Is there a way to condense machine-captured words into paragraphs rather than having to individually do it by hand?

Been doing some freelance paid work, which involves transcribing YouTube speeches into edited paragraphs. (AI will surely take this job at some point, but for now isn’t accurate enough, especially when speakers have thick accents or use unusual vocabulary.)

YouTube already has a machine-to-text transcript function. The problem is, 90% of my work involves condensing it from many short lines into a solid paragraph.

Giving one example: Suppose the speaker says, “Healthcare is really screwed up in America. I had to pay $17,000 for an appendectomy, and that was with insurance. Can you imagine what it would be like if I were uninsured?”

The YouTube function captures it like this:

00:01 Healthcare is really
*00:02 screwed up in *
00:03 America I had
00:04 to pay 17000
00:05 for an
*00:06 appendectomy and *
00:07 that was with
00:08 insurance
00:09 can you imagine
00:10 what it would
00:11 be like if
00:12 I were uninsured

So, the vast majority of my work involves backspacing and re-arranging until it’s a proper paragraph - “Healthcare is really screwed up in America. I had to pay $17,000 for an appendectomy, and that was with insurance. Can you imagine what it would be like if I were uninsured?”

I’m hoping there is some simpler automatic or quick-shortcut way to get this done rather than endless manual backspacing, especially since I may have to handle 4,000 - 7,000 words on some days. Anyone know of any tricks to automatically “paragraph-ize” a bunch of words?

How about this?

To expand on that general idea a bit, since the stuff you want to delete will always be in the same format at the beginning of a paragraph, you could search for this:

^p^#^#:^#^#

and replace it with nothing. The ^p represents the paragraph marker at the end of the previous paragraph. The ^# represents any single numeral, and the : is, of course, literally the colon in the middle of the numbers. Do a “replace all,” and they’re gone pretty much instantly, and you’ll end up with everything in one big paragraph. Then you’ll have to go back through it and “reparagraph” where necessary (or if necessary), but I wouldn’t expect that to be nearly as odious a task as deleting all that stuff manually.

And if some of the lines start with an asterisk, as we see in your example, do a second find-and-replace, adding an asterisk between the ^p and the first numeral.

This assumes the text won’t have anything in that same time-stamp format that should be kept.

This sounds like genius, but I’m not fully sure what you mean. Do you mean Microsoft Word, using the Search/Replace functions?
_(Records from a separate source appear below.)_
import Mathlib.Analysis.InnerProductSpace.LinearMap
import Mathlib.Analysis.Normed.Operator.BoundedLinearMaps
import Mathlib.Topology.EMetricSpace.Paracompact
import Mathlib.Topology.Metrizable.Uniformity
import Literature.AlgebraicTopology.CharacteristicClasses.TautologicalLineCore
import HarnessLib

/-!
# The projective space of an inner product space is metrizable, hence paracompact

Topic `Literature/AlgebraicTopology/CharacteristicClasses`. For a complex inner product space `H`
(any dimension), the quotient topology of `ℙ ℂ H` (`Projectivization.instTopologicalSpace`) is
metrizable: the map `Φ : [v] ↦ P_v = ‖v‖⁻² ⟨v, ·⟩ v` to the rank-one projections, in the normed
space of bounded operators, is a topological embedding (`isEmbedding_lineProjection`). Continuity
is read through the quotient map; injectivity since `P_v` has range the line; and `Φ` is INDUCING
because for unit vectors `(P_w - P_v) v = ⟨w, v⟩ w - v`, so `‖P_w - P_v‖ < ε` exhibits the
representative `⟨w, v⟩ w` of `[w]` within `ε` of `v` — the quotient topology is the Fubini–Study
(operator-norm, or gap) metric topology (folklore; e.g. the metric `d(L, L') = ‖P_L - P_{L'}‖` on
the projective space / Grassmannian of a Hilbert space). Consequently `ℙ ℂ H` is paracompact
(metric spaces are paracompact, `EMetric.instParacompactSpace`), which the axioms of Chern
classes (`ChernClassTheory`: naturality over paracompact Hausdorff bases) require of the
classifying space `ℙ(ℓ²)` of line bundles (Husemoller, *Fibre Bundles*, Ch. 3 §7, Ch. 17 §3;
CW-models of `ℂP^∞` are paracompact by Miyazaki's theorem, here replaced by the Hilbert model).

## Content (all proved)

* `lineProjection : ℙ ℂ H → (H →L[ℂ] H)`, `lineProjection_mk`, continuity, injectivity;
* `isEmbedding_lineProjection`;
* instances `metrizableSpace_projectivization`, `paracompactSpace_projectivization`.

## References

* [HusemollerFibreBundles1994] D. Husemoller, *Fibre Bundles*, 3rd ed. (1994), Ch. 3 §7 (the
  classifying space `P^∞`), Ch. 17 (2.4) (paracompactness assumptions).
-/

noncomputable section

open Function Set Filter Topology ComplexConjugate
open scoped LinearAlgebra.Projectivization InnerProductSpace

universe u

namespace Literature.AlgebraicTopology.CharacteristicClasses

variable {H : Type u} [NormedAddCommGroup H] [InnerProductSpace ℂ H]

/-- The rank-one operator `P(v) = ‖v‖⁻² ⟨v, ·⟩ v` of a vector (the orthogonal projection onto
`ℂ v` when `v ≠ 0`). [folklore] -/
def vecProjection (v : H) : H →L[ℂ] H :=
  ((‖v‖ ^ 2 : ℝ) : ℂ)⁻¹ • (innerSL ℂ v).smulRight v

/-- `P(v) w = ‖v‖⁻² ⟨v, w⟩ v`. [folklore] -/
@[simp]
theorem vecProjection_apply (v w : H) :
    vecProjection v w = ((‖v‖ ^ 2 : ℝ) : ℂ)⁻¹ • (⟪v, w⟫_ℂ • v) := rfl

/-- `P(c v) = P(v)` for `c ≠ 0`. [folklore] -/
theorem vecProjection_smul {c : ℂ} (hc : c ≠ 0) (v : H) : vecProjection (c • v) = vecProjection v := by
  ext w
  rw [vecProjection_apply, vecProjection_apply, inner_smul_left, norm_smul, mul_pow,
    Complex.ofReal_mul, mul_inv, smul_smul, smul_smul, smul_smul]
  congr 1
  have hc2 : ((‖c‖ ^ 2 : ℝ) : ℂ) = conj c * c := by
    rw [Complex.conj_mul']
    push_cast
    ring
  rw [hc2]
  field_simp [(map_ne_zero _).2 hc, hc]

/-- `P` is continuous on `H`. [folklore] -/
theorem continuousOn_vecProjection : ContinuousOn (vecProjection : H → H →L[ℂ] H) {v | v ≠ 0} := by
  have h0 : Continuous fun v : H ↦ ((‖v‖ ^ 2 : ℝ) : ℂ) := by fun_prop
  have h1 : ContinuousOn (fun v : H ↦ ((‖v‖ ^ 2 : ℝ) : ℂ)⁻¹) {v | v ≠ 0} := by
    refine h0.continuousOn.inv₀ fun v hv ↦ ?_
    exact_mod_cast pow_ne_zero 2 (norm_ne_zero_iff.2 hv)
  have h2 : Continuous (fun v : H ↦ (innerSL ℂ v).smulRight v) :=
    (isBoundedBilinearMap_smulRight (𝕜 := ℂ) (E := H) (F := H)).continuous.comp
      ((innerSL ℂ).continuous.prodMk continuous_id)
  exact h1.smul h2.continuousOn

/-- **The rank-one projection of a line**, `[v] ↦ P_v = ‖v‖⁻² ⟨v, ·⟩ v`, a map
`ℙ ℂ H → (H →L[ℂ] H)` (well defined: `P(c v) = P(v)`). [folklore] -/
def lineProjection : ℙ ℂ H → H →L[ℂ] H :=
  Projectivization.lift (fun v : {v : H // v ≠ 0} ↦ vecProjection (v : H)) (by
    rintro ⟨v, hv⟩ ⟨w, hw⟩ t (rfl : v = t • w)
    have ht : t ≠ 0 := by rintro rfl; exact hv (zero_smul ℂ w)
    exact vecProjection_smul ht w)

/-- `lineProjection [v] = P(v)`. [folklore] -/
@[simp]
theorem lineProjection_mk (v : H) (hv : v ≠ 0) :
    lineProjection (Projectivization.mk ℂ v hv) = vecProjection v := rfl

/-- `lineProjection` is continuous. [folklore] -/
theorem continuous_lineProjection : Continuous (lineProjection : ℙ ℂ H → H →L[ℂ] H) := by
  rw [continuous_iff_comp_mk']
  exact continuousOn_vecProjection.comp_continuous continuous_subtype_val fun v ↦ v.2

/-- On a unit vector `v`, `P(v) v = v`. [folklore] -/
theorem vecProjection_self {v : H} (hv : ‖v‖ = 1) : vecProjection v v = v := by
  rw [vecProjection_apply, inner_self_eq_norm_sq_to_K, hv]
  simp

/-- On a unit vector `w`, `P(w) v = ⟨w, v⟩ w`. [folklore] -/
theorem vecProjection_apply_of_norm_eq_one {w : H} (hw : ‖w‖ = 1) (v : H) :
    vecProjection w v = ⟪w, v⟫_ℂ • w := by
  rw [vecProjection_apply, hw]
  simp

/-- Every point of `ℙ ℂ H` is the class of a unit vector. [folklore] -/
theorem exists_norm_eq_one_mk_eq (p : ℙ ℂ H) :
    ∃ (u : H) (hu : ‖u‖ = 1), Projectivization.mk ℂ u (by rintro rfl; simp at hu) = p := by
  induction p with
  | h v hv =>
    refine ⟨(‖v‖ : ℂ)⁻¹ • v, norm_smul_inv_norm hv, ?_⟩
    exact (Projectivization.mk_eq_mk_iff' ℂ _ _ _ hv).2 ⟨(‖v‖ : ℂ)⁻¹, rfl⟩

/-- **Key estimate**: for unit `v, w`, the representative `⟨w, v⟩ w` of `[w]` is within
`‖P_w - P_v‖` of `v`. [folklore] -/
theorem norm_inner_smul_sub_le {v w : H} (hv : ‖v‖ = 1) (hw : ‖w‖ = 1) :
    ‖⟪w, v⟫_ℂ • w - v‖ ≤ ‖vecProjection w - vecProjection v‖ := by
  have h : (vecProjection w - vecProjection v) v = ⟪w, v⟫_ℂ • w - v := by
    rw [show (vecProjection w - vecProjection v) v = vecProjection w v - vecProjection v v from rfl,
      vecProjection_apply_of_norm_eq_one hw, vecProjection_self hv]
  rw [← h]
  simpa [hv] using (vecProjection w - vecProjection v).le_opNorm v

/-- `lineProjection` is injective: `P_v = P_w` forces `v ∈ ℂ w`. [folklore] -/
theorem injective_lineProjection : Injective (lineProjection : ℙ ℂ H → H →L[ℂ] H) := by
  intro p q hpq
  obtain ⟨v, hv, rfl⟩ := exists_norm_eq_one_mk_eq p
  obtain ⟨w, hw, rfl⟩ := exists_norm_eq_one_mk_eq q
  rw [lineProjection_mk, lineProjection_mk] at hpq
  have h := norm_inner_smul_sub_le hv hw
  rw [hpq, sub_self, norm_zero, norm_le_zero_iff, sub_eq_zero] at h
  exact (Projectivization.mk_eq_mk_iff' ℂ _ _ _ _).2 ⟨⟪w, v⟫_ℂ, h⟩

/-- **`lineProjection` is a topological embedding** of `ℙ ℂ H` (quotient topology) into the bounded
operators: the quotient topology is the operator-norm (Fubini–Study) topology. [folklore] -/
theorem isEmbedding_lineProjection : IsEmbedding (lineProjection : ℙ ℂ H → H →L[ℂ] H) := by
  refine ⟨isInducing_iff_nhds.2 fun p ↦ le_antisymm ?_ ?_, injective_lineProjection⟩
  · exact continuous_lineProjection.continuousAt.tendsto.le_comap
  · -- a neighbourhood of `[v]` contains `Φ⁻¹` of an operator-norm ball
    obtain ⟨v, hv, rfl⟩ := exists_norm_eq_one_mk_eq p
    have hv0 : v ≠ 0 := by rintro rfl; simp at hv
    intro U hU
    -- pull `U` back to the non-zero vectors: an open set containing `v`
    have hU' : (fun w : {v : H // v ≠ 0} ↦ Projectivization.mk ℂ w.1 w.2) ⁻¹' U ∈ 𝓝 ⟨v, hv0⟩ :=
      Projectivization.continuous_mk.continuousAt.preimage_mem_nhds hU
    rw [nhds_subtype_eq_comap, Filter.mem_comap] at hU'
    obtain ⟨S, hS, hSU⟩ := hU'
    obtain ⟨δ, hδ, hball⟩ := Metric.mem_nhds_iff.1 hS
    rw [Filter.mem_comap]
    refine ⟨Metric.ball (lineProjection (Projectivization.mk ℂ v hv0)) (min δ 1),
      Metric.ball_mem_nhds _ (lt_min hδ one_pos), fun q hq ↦ ?_⟩
    obtain ⟨w, hw, rfl⟩ := exists_norm_eq_one_mk_eq q
    rw [mem_preimage, Metric.mem_ball, lineProjection_mk, lineProjection_mk, dist_eq_norm] at hq
    have hlt : ‖⟪w, v⟫_ℂ • w - v‖ < min δ 1 := (norm_inner_smul_sub_le hv hw).trans_lt hq
    -- the representative `⟨w, v⟩ w` of `[w]` lies in the ball, hence in `S`, hence `[w] ∈ U`
    have hne : ⟪w, v⟫_ℂ • w ≠ 0 := by
      intro h0
      rw [h0, zero_sub, norm_neg, hv] at hlt
      exact (lt_min_iff.1 hlt).2.false
    have hmem : (⟨⟪w, v⟫_ℂ • w, hne⟩ : {v : H // v ≠ 0}) ∈ Subtype.val ⁻¹' S :=
      hball (Metric.mem_ball.2 (by rw [dist_eq_norm]; exact (lt_min_iff.1 hlt).1))
    have hinU := hSU hmem
    rw [mem_preimage] at hinU
    have hc : ⟪w, v⟫_ℂ ≠ 0 := fun h ↦ hne (by rw [h, zero_smul])
    rwa [show Projectivization.mk ℂ (⟪w, v⟫_ℂ • w) hne =
      Projectivization.mk ℂ w (by rintro rfl; simp at hw) from
        (Projectivization.mk_eq_mk_iff' ℂ _ _ _ _).2 ⟨⟪w, v⟫_ℂ, rfl⟩] at hinU

/-- **The projective space of an inner product space is metrizable** (embedding into the bounded
operators). [folklore] -/
instance metrizableSpace_projectivization : TopologicalSpace.MetrizableSpace (ℙ ℂ H) :=
  isEmbedding_lineProjection.metrizableSpace

/-- **The projective space of an inner product space is paracompact** (metrizable spaces are
paracompact) — the paracompactness of the Hilbert model `ℙ(ℓ²)` of the classifying space `ℂP^∞`
(Husemoller, Ch. 17 (2.4): the constructions of Chern classes are made over paracompact bases).
[cite: HusemollerFibreBundles1994, Ch. 17 (2.4)] -/
instance paracompactSpace_projectivization : ParacompactSpace (ℙ ℂ H) :=
  letI : PseudoMetricSpace (ℙ ℂ H) := TopologicalSpace.pseudoMetrizableSpacePseudoMetric _
  inferInstance

end Literature.AlgebraicTopology.CharacteristicClasses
I tried that but it only reads words literally, like, literally ^p^#^#:^#^# , so I’m sure I am misunderstanding…

Yes, it’s the standard search and replace function in Word. You should be able to just copy and paste that line of codes into Word’s search box, click Replace All, and Bob’s your uncle.

If it doesn’t work, there’s one modification I would suggest. Instead of the usual ^p code to search for a hard return (this is what you get when you hit the Enter key), try ^l for a soft return (you get this if you hit Shift-Enter). The difference is that the latter starts a new line of text, but Word treats it as a continuation of the previous paragraph.

Aha, that did work! Thanks. The P didn’t but the I did.

Glad to be of help!

I see you already found a solution!

I was going to say that I would be using macros to repeat certain commands over and over again. Personally, I would use a text editor to edit text files, not Word (but I realize that at some point you just use what you already know to work). E.g., in “vim” typing vip:norm ^dW will delete those 00:03 timestamps from the beginning of a block of lines, and vipJ will join the lines. Obviously you would assign such commands to macros so as not to type them out each time.

Better to do it in Word, but ChatGPT did handle the formatting of your example fine when I asked it to remove timestamps and present it as a paragraph. In case you need another option.

Thanks. I tried it out and it worked as you advertised. I’m sure ChatGPT has a text limit but I think i can spit long columns into it now, great.